[Collected data]
▼

variable (L : Type) [Field L] [NumberField L] [IsCMField L]
  [MeasurableSpace (quasiSplit (↥(maximalRealSubfield L)) L (IsCMField.complexConj L) 2).Adelic] [BorelSpace (quasiSplit (↥(maximalRealSubfield L)) L (IsCMField.complexConj L) 2).Adelic]
  (μ : Measure (quasiSplit (↥(maximalRealSubfield L)) L (IsCMField.complexConj L) 2).automorphicQuotient) [(quasiSplit (↥(maximalRealSubfield L)) L (IsCMField.complexConj L) 2).IsAutomorphicMeasure μ]
  [MeasurableSpace (UnitaryGroup.arch (↥(maximalRealSubfield L)) L (IsCMField.complexConj L) 2 ((StdForm.antidiagonal 2).over L))] [BorelSpace (UnitaryGroup.arch (↥(maximalRealSubfield L)) L (IsCMField.complexConj L) 2 ((StdForm.antidiagonal 2).over L))]
  [MeasurableSpace (finAdelic (↥(maximalRealSubfield L)) L (IsCMField.complexConj L) 2 ((StdForm.antidiagonal 2).over L))] [BorelSpace (finAdelic (↥(maximalRealSubfield L)) L (IsCMField.complexConj L) 2 ((StdForm.antidiagonal 2).over L))]
  (νinf : Measure (UnitaryGroup.arch (↥(maximalRealSubfield L)) L (IsCMField.complexConj L) 2 ((StdForm.antidiagonal 2).over L))) [IsHaarMeasure νinf] [νinf.IsInvInvariant] [SFinite νinf]
  (νf : Measure (finAdelic (↥(maximalRealSubfield L)) L (IsCMField.complexConj L) 2 ((StdForm.antidiagonal 2).over L))) [IsHaarMeasure νf] [SFinite νf]
  (νG : Measure (quasiSplit (↥(maximalRealSubfield L)) L (IsCMField.complexConj L) 2).Adelic) [νG.IsHaarMeasure]
  [MeasurableSpace ↥(UnitaryGroup.arch (↥(maximalRealSubfield L)) L (IsCMField.complexConj L) 2 ((StdForm.antidiagonal 2).over L) ⊓ unitaryGroupOfForm (conjMixed (↥(maximalRealSubfield L)) L (IsCMField.complexConj L)) 1)] [BorelSpace ↥(UnitaryGroup.arch (↥(maximalRealSubfield L)) L (IsCMField.complexConj L) 2 ((StdForm.antidiagonal 2).over L) ⊓ unitaryGroupOfForm (conjMixed (↥(maximalRealSubfield L)) L (IsCMField.complexConj L)) 1)]
  (μK : Measure ↥(UnitaryGroup.arch (↥(maximalRealSubfield L)) L (IsCMField.complexConj L) 2 ((StdForm.antidiagonal 2).over L) ⊓ unitaryGroupOfForm (conjMixed (↥(maximalRealSubfield L)) L (IsCMField.complexConj L)) 1)) [IsProbabilityMeasure μK] [μK.IsMulLeftInvariant] [μK.IsMulRightInvariant]
  (χ₁ : C_c(↥(UnitaryGroup.arch (↥(maximalRealSubfield L)) L (IsCMField.complexConj L) 2 ((StdForm.antidiagonal 2).over L) ⊓ unitaryGroupOfForm (conjMixed (↥(maximalRealSubfield L)) L (IsCMField.complexConj L)) 1), ℂ)) (e : C_c(finAdelic (↥(maximalRealSubfield L)) L (IsCMField.complexConj L) 2 ((StdForm.antidiagonal 2).over L), ℂ))
import Summits.HubbardSuperconductivity.HubbardSuperconductivity.Theorems.AnisotropyChordTransferFibre3FinXBSym

/-!
# Route `AnisotropyChord` / H0 rotor rung: FIN exact-block row-`N₁` certificate at `L = 22` — cell facts, part `l`

Kernel facts `xbCellAny 22 (49/50) la lb c = true` (via the symmetric-table evaluator `xbCellAnyW` of `…FinXBSym`: `rw [← xbCellAnyW_eq]; decide +kernel`, zero data) for 2 λ-cells of the per-`L` cover
(`…FinXBCover.xbCheck`; cell design: p3 g5 scratch `xb_design.py`, float mirror `xb_mirror.py`); assembled in `…FinXBTwentyTwo`.
Prover seat `hubbard-h0-rotor-p3` g5; helper for piece A = stmt-HubbardSuperconductivity-23918 of rung 19089 (`--supports`, helper class).
WHAT THIS IS NOT: nothing here proves superconductivity in the Hubbard model (rotor TARGET as worded stays FALSE, g15 verdict); kernel facts for the FIN certificate of ONE hypothesis (row `N₁`) of ONE conditional reduction.  Tree imports only; no sorry, no new axioms.
-/

set_option linter.dupNamespace false

namespace Summit.HubbardSuperconductivity.HubbardSuperconductivity.Theorems.AnisotropyChord.Transfer.Fibre3

namespace FinXB

set_option maxHeartbeats 4000000 in
/-- kernel fact: cell 37 at `L = 22` (certified, c = (1/2 : ℚ)). [folklore] -/
theorem xb22_37 : xbCellAny 22 (49/50 : ℚ) 460331291248416 487951168723322 (1/2 : ℚ) = true := by
  rw [← xbCellAnyW_eq]
  decide +kernel

set_option maxHeartbeats 4000000 in
/-- kernel fact: cell 38 at `L = 22` (certified, c = (1/2 : ℚ)). [folklore] -/
theorem xb22_38 : xbCellAny 22 (49/50 : ℚ) 487951168723322 517228238846722 (1/2 : ℚ) = true := by
  rw [← xbCellAnyW_eq]
  decide +kernel

end FinXB

end Summit.HubbardSuperconductivity.HubbardSuperconductivity.Theorems.AnisotropyChord.Transfer.Fibre3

▲

§ WHAT IS NEEDED: Please give the entries above again in full, exactly as written.

§ SOLUTION TO THE EXERCISE:
variable (L : Type) [Field L] [NumberField L] [IsCMField L]
  [MeasurableSpace (quasiSplit (↥(maximalRealSubfield L)) L (IsCMField.complexConj L) 2).Adelic] [BorelSpace (quasiSplit (↥(maximalRealSubfield L)) L (IsCMField.complexConj L) 2).Adelic]
  (μ : Measure (quasiSplit (↥(maximalRealSubfield L)) L (IsCMField.complexConj L) 2).automorphicQuotient) [(quasiSplit (↥(maximalRealSubfield L)) L (IsCMField.complexConj L) 2).IsAutomorphicMeasure μ]
  [MeasurableSpace (UnitaryGroup.arch (↥(maximalRealSubfield L)) L (IsCMField.complexConj L) 2 ((StdForm.antidiagonal 2).over L))] [BorelSpace (UnitaryGroup.arch (↥(maximalRealSubfield L)) L (IsCMField.complexConj L) 2 ((StdForm.antidiagonal 2).over L))]
  [MeasurableSpace (finAdelic (↥(maximalRealSubfield L)) L (IsCMField.complexConj L) 2 ((StdForm.antidiagonal 2).over L))] [BorelSpace (finAdelic (↥(maximalRealSubfield L)) L (IsCMField.complexConj L) 2 ((StdForm.antidiagonal 2).over L))]
  (νinf : Measure (UnitaryGroup.arch (↥(maximalRealSubfield L)) L (IsCMField.complexConj L) 2 ((StdForm.antidiagonal 2).over L))) [IsHaarMeasure νinf] [νinf.IsInvInvariant] [SFinite νinf]
  (νf : Measure (finAdelic (↥(maximalRealSubfield L)) L (IsCMField.complexConj L) 2 ((StdForm.antidiagonal 2).over L))) [IsHaarMeasure νf] [SFinite νf]
  (νG : Measure (quasiSplit (↥(maximalRealSubfield L)) L (IsCMField.complexConj L) 2).Adelic) [νG.IsHaarMeasure]
  [MeasurableSpace ↥(UnitaryGroup.arch (↥(maximalRealSubfield L)) L (IsCMField.complexConj L) 2 ((StdForm.antidiagonal 2).over L) ⊓ unitaryGroupOfForm (conjMixed (↥(maximalRealSubfield L)) L (IsCMField.complexConj L)) 1)] [BorelSpace ↥(UnitaryGroup.arch (↥(maximalRealSubfield L)) L (IsCMField.complexConj L) 2 ((StdForm.antidiagonal 2).over L) ⊓ unitaryGroupOfForm (conjMixed (↥(maximalRealSubfield L)) L (IsCMField.complexConj L)) 1)]
  (μK : Measure ↥(UnitaryGroup.arch (↥(maximalRealSubfield L)) L (IsCMField.complexConj L) 2 ((StdForm.antidiagonal 2).over L) ⊓ unitaryGroupOfForm (conjMixed (↥(maximalRealSubfield L)) L (IsCMField.complexConj L)) 1)) [IsProbabilityMeasure μK] [μK.IsMulLeftInvariant] [μK.IsMulRightInvariant]
  (χ₁ : C_c(↥(UnitaryGroup.arch (↥(maximalRealSubfield L)) L (IsCMField.complexConj L) 2 ((StdForm.antidiagonal 2).over L) ⊓ unitaryGroupOfForm (conjMixed (↥(maximalRealSubfield L)) L (IsCMField.complexConj L)) 1), ℂ)) (e : C_c(finAdelic (↥(maximalRealSubfield L)) L (IsCMField.complexConj L) 2 ((StdForm.antidiagonal 2).over L), ℂ))
import Summits.HubbardSuperconductivity.HubbardSuperconductivity.Theorems.AnisotropyChordTransferFibre3FinXBSym

/-!
# Route `AnisotropyChord` / H0 rotor rung: FIN exact-block row-`N₁` certificate at `L = 22` — cell facts, part `l`

Kernel facts `xbCellAny 22 (49/50) la lb c = true` (via the symmetric-table evaluator `xbCellAnyW` of `…FinXBSym`: `rw [← xbCellAnyW_eq]; decide +kernel`, zero data) for 2 λ-cells of the per-`L` cover
(`…FinXBCover.xbCheck`; cell design: p3 g5 scratch `xb_design.py`, float mirror `xb_mirror.py`); assembled in `…FinXBTwentyTwo`.
Prover seat `hubbard-h0-rotor-p3` g5; helper for piece A = stmt-HubbardSuperconductivity-23918 of rung 19089 (`--supports`, helper class).
WHAT THIS IS NOT: nothing here proves superconductivity in the Hubbard model (rotor TARGET as worded stays FALSE, g15 verdict); kernel facts for the FIN certificate of ONE hypothesis (row `N₁`) of ONE conditional reduction.  Tree imports only; no sorry, no new axioms.
-/

set_option linter.dupNamespace false

namespace Summit.HubbardSuperconductivity.HubbardSuperconductivity.Theorems.AnisotropyChord.Transfer.Fibre3

namespace FinXB

set_option maxHeartbeats 4000000 in
/-- kernel fact: cell 37 at `L = 22` (certified, c = (1/2 : ℚ)). [folklore] -/
theorem xb22_37 : xbCellAny 22 (49/50 : ℚ) 460331291248416 487951168723322 (1/2 : ℚ) = true := by
  rw [← xbCellAnyW_eq]
  decide +kernel

set_option maxHeartbeats 4000000 in
/-- kernel fact: cell 38 at `L = 22` (certified, c = (1/2 : ℚ)). [folklore] -/
theorem xb22_38 : xbCellAny 22 (49/50 : ℚ) 487951168723322 517228238846722 (1/2 : ℚ) = true := by
  rw [← xbCellAnyW_eq]
  decide +kernel

end FinXB

end Summit.HubbardSuperconductivity.HubbardSuperconductivity.Theorems.AnisotropyChord.Transfer.Fibre3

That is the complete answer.